§ **Exercise details**
Produce an exact copy of the first line of the data below and each line after it, please, up to and including the one with "(clauses 1 and".

§ **Source material**
• • • •
/-! ### Junction v3b: the COMPATIBLE reading of Thm 5.4 (iii) (χ2 twin; clause 3 re-glued through `hCor39c`, abc-iut-w5-d141) -/

/-- **[SemiAnbd] Theorem 5.4 (iii), COMPATIBLE reading, from the sub-DAG rows** — abc-iut-w4-d083's
`ArithQuasiGeometricCorrespondenceStatementCompat 𝔊 ℍ e augG augH btemp` (clauses 1 and 3 with "arithmetically
quasi-geometric" read compatibly, clause 2 verbatim): clause 1 = the literal clause 1 exactly as in
`arithQuasiGeometricCorrespondenceStatement_of_iota` (Thm 5.4 (ii) + Rmk 5.3.1 on both sides, `hv`/`hb` produced
from `ι` by `Thm54iii.hv_of_iota` / `hb_of_iota`) TOGETHER WITH the compatibility clause for `B^temp(φ)` taken as
ONE honest binder `h1c` (the arithmetic R0′ — a producer datum: `B^temp(φ)` carries the decomposition groups of
adjacent vertices of the universal pro-tree to those of the two DISTINCT end-points of the image edge; NOT
derivable from per-vertex / per-branch shadows, cf. the fold); clause 2 = `Thm54iii.innerEquiv_iff_exists_conj_of_injective`
(abc-iut-w4-d082) fed by `Thm54iii.hinj_of_geometric`; clause 3 = `Thm54iii.clause3Compat_of_geometric'` (row
T54-7 re-glued, finding W4d083-F2): from the COMPATIBLE geometric Cor 3.9 (b) at the kernels `hCor39c`
(F2-SHAPES (R2) text verbatim — discharged at the producer's junction by abc-iut-w4-d083's
`ProfiniteSemiGraph.isCompatiblyQuasiGeometric_of_shadows` + abc-iut-w4-d080's
`exists_hom_chartPullbackWith_iso_of_isCompatiblyQuasiGeometric(At)` + Prop 3.6 (iv) unfolding) and the
`𝔊`-side shadow `hadj` of the geometric Thm 3.7 (iii).  The literal binder `hCor39` is GONE.  CONDITIONAL on
exactly the displayed inputs; nothing asserted; no side on [IUTchIII] Cor 3.12.
[cite: MochizukiSemiAnbd2006, Thm 5.4 (iii), p. 66] -/
theorem arithQuasiGeometricCorrespondenceStatementCompat_of_iota (augG : Gtp →* 𝔊.PA) (augH : Htp →* ℍ.PA)
    (btemp : (φ : ArithHom 𝓥 𝔊 ℍ) → φ.IsLocallyOpen → ArithHom.IsOverA 𝔊 ℍ e φ → (Gtp →* Htp))
    (hIIG : ArithMaximalCompactStatementII D augG)
    (hIIH : ArithMaximalCompactStatementII D' (e.symm.toMonoidHom.comp augH))
    (hRG : VerticialEdgeLikeCompactAmpleStatement D augG)
    (hRH : VerticialEdgeLikeCompactAmpleStatement D' (e.symm.toMonoidHom.comp augH))
    (haugH : Continuous (e.symm.toMonoidHom.comp augH))
    (hcont : ∀ (φ : ArithHom 𝓥 𝔊 ℍ) (h₁ : φ.IsLocallyOpen) (h₂ : ArithHom.IsOverA 𝔊 ℍ e φ),
      Continuous (btemp φ h₁ h₂))
    (hover : ∀ (φ : ArithHom 𝓥 𝔊 ℍ) (h₁ : φ.IsLocallyOpen) (h₂ : ArithHom.IsOverA 𝔊 ℍ e φ),
      (e.symm.toMonoidHom.comp augH).comp (btemp φ h₁ h₂) = augG)
    (h1c : ∀ (φ : ArithHom 𝓥 𝔊 ℍ) (h₁ : φ.IsLocallyOpen) (h₂ : ArithHom.IsOverA 𝔊 ℍ e φ),
      ∀ K₁ H₁ : Subgroup Gtp, IsArithMaximalCompact augG K₁ → IsArithMaximalCompact augG H₁ →
        K₁ ≠ H₁ → IsArithAmple augG (K₁ ⊓ H₁) →
          ∃ K₂ H₂ : Subgroup Htp, IsArithMaximalCompact (e.symm.toMonoidHom.comp augH) K₂ ∧
            IsArithMaximalCompact (e.symm.toMonoidHom.comp augH) H₂ ∧ K₂ ≠ H₂ ∧
              K₁.map (btemp φ h₁ h₂) ≤ K₂ ∧ H₁.map (btemp φ h₁ h₂) ≤ H₂)
    (ι : (𝔊.G ⟶ ℍ.G) → (augG.ker →* Htp))
    (hιG : ∀ (g : 𝔊.G ⟶ ℍ.G) (a : 𝔊.PA) (γ : Gtp), augG γ = a →
      ∃ δ ∈ (e.symm.toMonoidHom.comp augH).ker, ∀ x : augG.ker, ι ((𝔊.ρ a).hom ≫ g) x =
        δ * ι g ⟨γ * x * γ⁻¹, (MonoidHom.normal_ker augG).conj_mem _ x.2 γ⟩ * δ⁻¹)
    (hιH : ∀ (g : 𝔊.G ⟶ ℍ.G) (a : 𝔊.PA) (η : Htp), (e.symm.toMonoidHom.comp augH) η = a →
      ∃ δ ∈ (e.symm.toMonoidHom.comp augH).ker,
        ∀ x : augG.ker, ι (g ≫ (ℍ.ρ (e a)).hom) x = δ * (η * ι g x * η⁻¹) * δ⁻¹)
    (hιinj : ∀ g₁ g₂ : 𝔊.G ⟶ ℍ.G,
      (∃ δ ∈ (e.symm.toMonoidHom.comp augH).ker, ∀ x : augG.ker, ι g₁ x = δ * ι g₂ x * δ⁻¹) →
        g₁ = g₂)
    (hιbtemp : ∀ (φ : ArithHom 𝓥 𝔊 ℍ) (h₁ : φ.IsLocallyOpen) (h₂ : ArithHom.IsOverA 𝔊 ℍ e φ),
      ∃ δ ∈ (e.symm.toMonoidHom.comp augH).ker,
        ∀ x : augG.ker, btemp φ h₁ h₂ x = δ * ι φ.geom x * δ⁻¹)
    (hιgeomV : ∀ g : 𝔊.G ⟶ ℍ.G, ∃ fv : V → V', ∀ v : V, ∃ x : Htp,
      ((D.vertGp v ⊓ augG.ker).subgroupOf augG.ker).map (ι g) ≤
          conjSubgroup x (D'.vertGp (fv v)) ⊓ (e.symm.toMonoidHom.comp augH).ker ∧
        IsOpen ((Subtype.val :
            (conjSubgroup x (D'.vertGp (fv v)) ⊓ (e.symm.toMonoidHom.comp augH).ker : Subgroup Htp) → Htp) ⁻¹'
          (((D.vertGp v ⊓ augG.ker).subgroupOf augG.ker).map (ι g) : Set Htp)))
    (hιgeomE : ∀ g : 𝔊.G ⟶ ℍ.G, ∃ fb : B → B', ∀ b : B, ∃ x : Htp,
      ((D.brGp b ⊓ augG.ker).subgroupOf augG.ker).map (ι g) ≤
          conjSubgroup x (D'.brGp (fb b)) ⊓ (e.symm.toMonoidHom.comp augH).ker ∧
        IsOpen ((Subtype.val :
            (conjSubgroup x (D'.brGp (fb b)) ⊓ (e.symm.toMonoidHom.comp augH).ker : Subgroup Htp) → Htp) ⁻¹'
          (((D.brGp b ⊓ augG.ker).subgroupOf augG.ker).map (ι g) : Set Htp)))
    (hCor39c : ∀ f : Gtp →* Htp, Continuous f → (e.symm.toMonoidHom.comp augH).comp f = augG →
      (∀ v : V, ∃ (w : V') (x : Htp), MapsOntoOpenSubgroupOf f (D.vertGp v ⊓ augG.ker)
        (conjSubgroup x (D'.vertGp w) ⊓ (e.symm.toMonoidHom.comp augH).ker)) →
      (∀ b : B, ∃ (b' : B') (x : Htp), MapsOntoOpenSubgroupOf f (D.brGp b ⊓ augG.ker)
        (conjSubgroup x (D'.brGp b') ⊓ (e.symm.toMonoidHom.comp augH).ker)) →
      (∀ (v₁ v₂ : V) (γ₁ γ₂ : Gtp),
        conjSubgroup γ₁ (D.vertGp v₁) ⊓ augG.ker ≠ conjSubgroup γ₂ (D.vertGp v₂) ⊓ augG.ker →
        conjSubgroup γ₁ (D.vertGp v₁) ⊓ conjSubgroup γ₂ (D.vertGp v₂) ⊓ augG.ker ≠ ⊥ →
          ∃ (w₁ w₂ : V') (x₁ x₂ : Htp),
            conjSubgroup x₁ (D'.vertGp w₁) ⊓ (e.symm.toMonoidHom.comp augH).ker ≠
                conjSubgroup x₂ (D'.vertGp w₂) ⊓ (e.symm.toMonoidHom.comp augH).ker ∧
              (conjSubgroup γ₁ (D.vertGp v₁) ⊓ augG.ker).map f ≤ conjSubgroup x₁ (D'.vertGp w₁) ∧
                (conjSubgroup γ₂ (D.vertGp v₂) ⊓ augG.ker).map f ≤ conjSubgroup x₂ (D'.vertGp w₂)) →
      ∃ (g : 𝔊.G ⟶ ℍ.G), ∃ h ∈ (e.symm.toMonoidHom.comp augH).ker,
        ∀ x : augG.ker, f x = h * ι g x * h⁻¹)
    (hadj : ∀ (v₁ v₂ : V) (γ₁ γ₂ : Gtp),
      conjSubgroup γ₁ (D.vertGp v₁) ⊓ augG.ker ≠ conjSubgroup γ₂ (D.vertGp v₂) ⊓ augG.ker →
      conjSubgroup γ₁ (D.vertGp v₁) ⊓ conjSubgroup γ₂ (D.vertGp v₂) ⊓ augG.ker ≠ ⊥ →
        ∃ E : Subgroup Gtp, IsEdgeLike D E ∧ E ≤ conjSubgroup γ₁ (D.vertGp v₁) ⊓ conjSubgroup γ₂ (D.vertGp v₂))
    (hcommV : ∀ v : V, Subgroup.Commensurable.commensurator (D.vertGp v ⊓ augG.ker) = D.vertGp v)
    (hcommV' : ∀ w : V', Subgroup.Commensurable.commensurator
      (D'.vertGp w ⊓ (e.symm.toMonoidHom.comp augH).ker) = D'.vertGp w)
    (hcommB : ∀ b : B, Subgroup.Commensurable.commensurator (D.brGp b ⊓ augG.ker) = D.brGp b)
    (hcommB' : ∀ b' : B', Subgroup.Commensurable.commensurator
      (D'.brGp b' ⊓ (e.symm.toMonoidHom.comp augH).ker) = D'.brGp b')
    (hslim : ∀ (w : V') (x : Htp),
      Literature.AlgebraicGeometry.Frobenioids.IsSlimGroup (conjSubgroup x (D'.vertGp w) ⊓ (e.symm.toMonoidHom.comp augH).ker : Subgroup Htp))
    (hsurjG : Function.Surjective augG) (he : Continuous e) (hV : Nonempty V) :
    Literature.AnabelianGeometry.SemiGraphs.ArithQuasiGeometricCorrespondenceStatementCompat 𝔊 ℍ e augG augH
      btemp := by
  refine (arithQuasiGeometricCorrespondenceStatementCompat_iff 𝔊 ℍ e augG augH btemp).mpr ⟨?_, ?_, ?_⟩
  · -- clause 1: the literal clause (Thm 5.4 (ii) + Rmk 5.3.1 + `hv`/`hb` from `ι`) and the compatibility clause `h1c`
    intro φ h₁ h₂
    refine (isArithCompatiblyQuasiGeometric_iff _ _ _).mpr ⟨?_, h1c φ h₁ h₂⟩
    obtain ⟨f, hf⟩ := Thm54iii.hv_of_iota augG (e.symm.toMonoidHom.comp augH) btemp haugH hRH hcommV hcommV' ι
      hιbtemp hιgeomV φ h₁ h₂
    obtain ⟨fb, hfb⟩ := Thm54iii.hb_of_iota augG (e.symm.toMonoidHom.comp augH) btemp haugH hRH hcommB hcommB'
      ι hιbtemp hιgeomE φ h₁ h₂
    exact isArithQuasiGeometric_of_statementII hIIG hIIH (hcont φ h₁ h₂) (hover φ h₁ h₂)
      (hV_of_compat haugH (hcont φ h₁ h₂) (hover φ h₁ h₂) hRG hRH f hf)
      (hE_of_compat haugH (hcont φ h₁ h₂) (hover φ h₁ h₂) hRG hRH fb hfb)
  · -- clause 2: forward half unconditional, backward half = injectivity (`hinj_of_geometric`)
    exact Thm54iii.innerEquiv_iff_exists_conj_of_injective btemp
      (Thm54iii.hinj_of_geometric augG (e.symm.toMonoidHom.comp augH) btemp hover ι hιinj hιbtemp hsurjG
        𝔊.slim)
  · -- clause 3, compatible reading: `clause3Compat_of_geometric'` through `hCor39c`
    intro f hf
    have hf' := (isArithCompatiblyQuasiGeometric_iff _ _ _).mp hf
    exact Thm54iii.clause3Compat_of_geometric' augG (e.symm.toMonoidHom.comp augH) btemp hIIG hIIH hRG hRH
      haugH hcommV' hslim hadj hover ι hιG hιH hιinj hιbtemp hCor39c hsurjG he hV f hf'.1 hf'.2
• • • •
§ **Task output**
/-! ### Junction v3b: the COMPATIBLE reading of Thm 5.4 (iii) (χ2 twin; clause 3 re-glued through `hCor39c`, abc-iut-w5-d141) -/

/-- **[SemiAnbd] Theorem 5.4 (iii), COMPATIBLE reading, from the sub-DAG rows** — abc-iut-w4-d083's
`ArithQuasiGeometricCorrespondenceStatementCompat 𝔊 ℍ e augG augH btemp` (clauses 1 and 3 with "arithmetically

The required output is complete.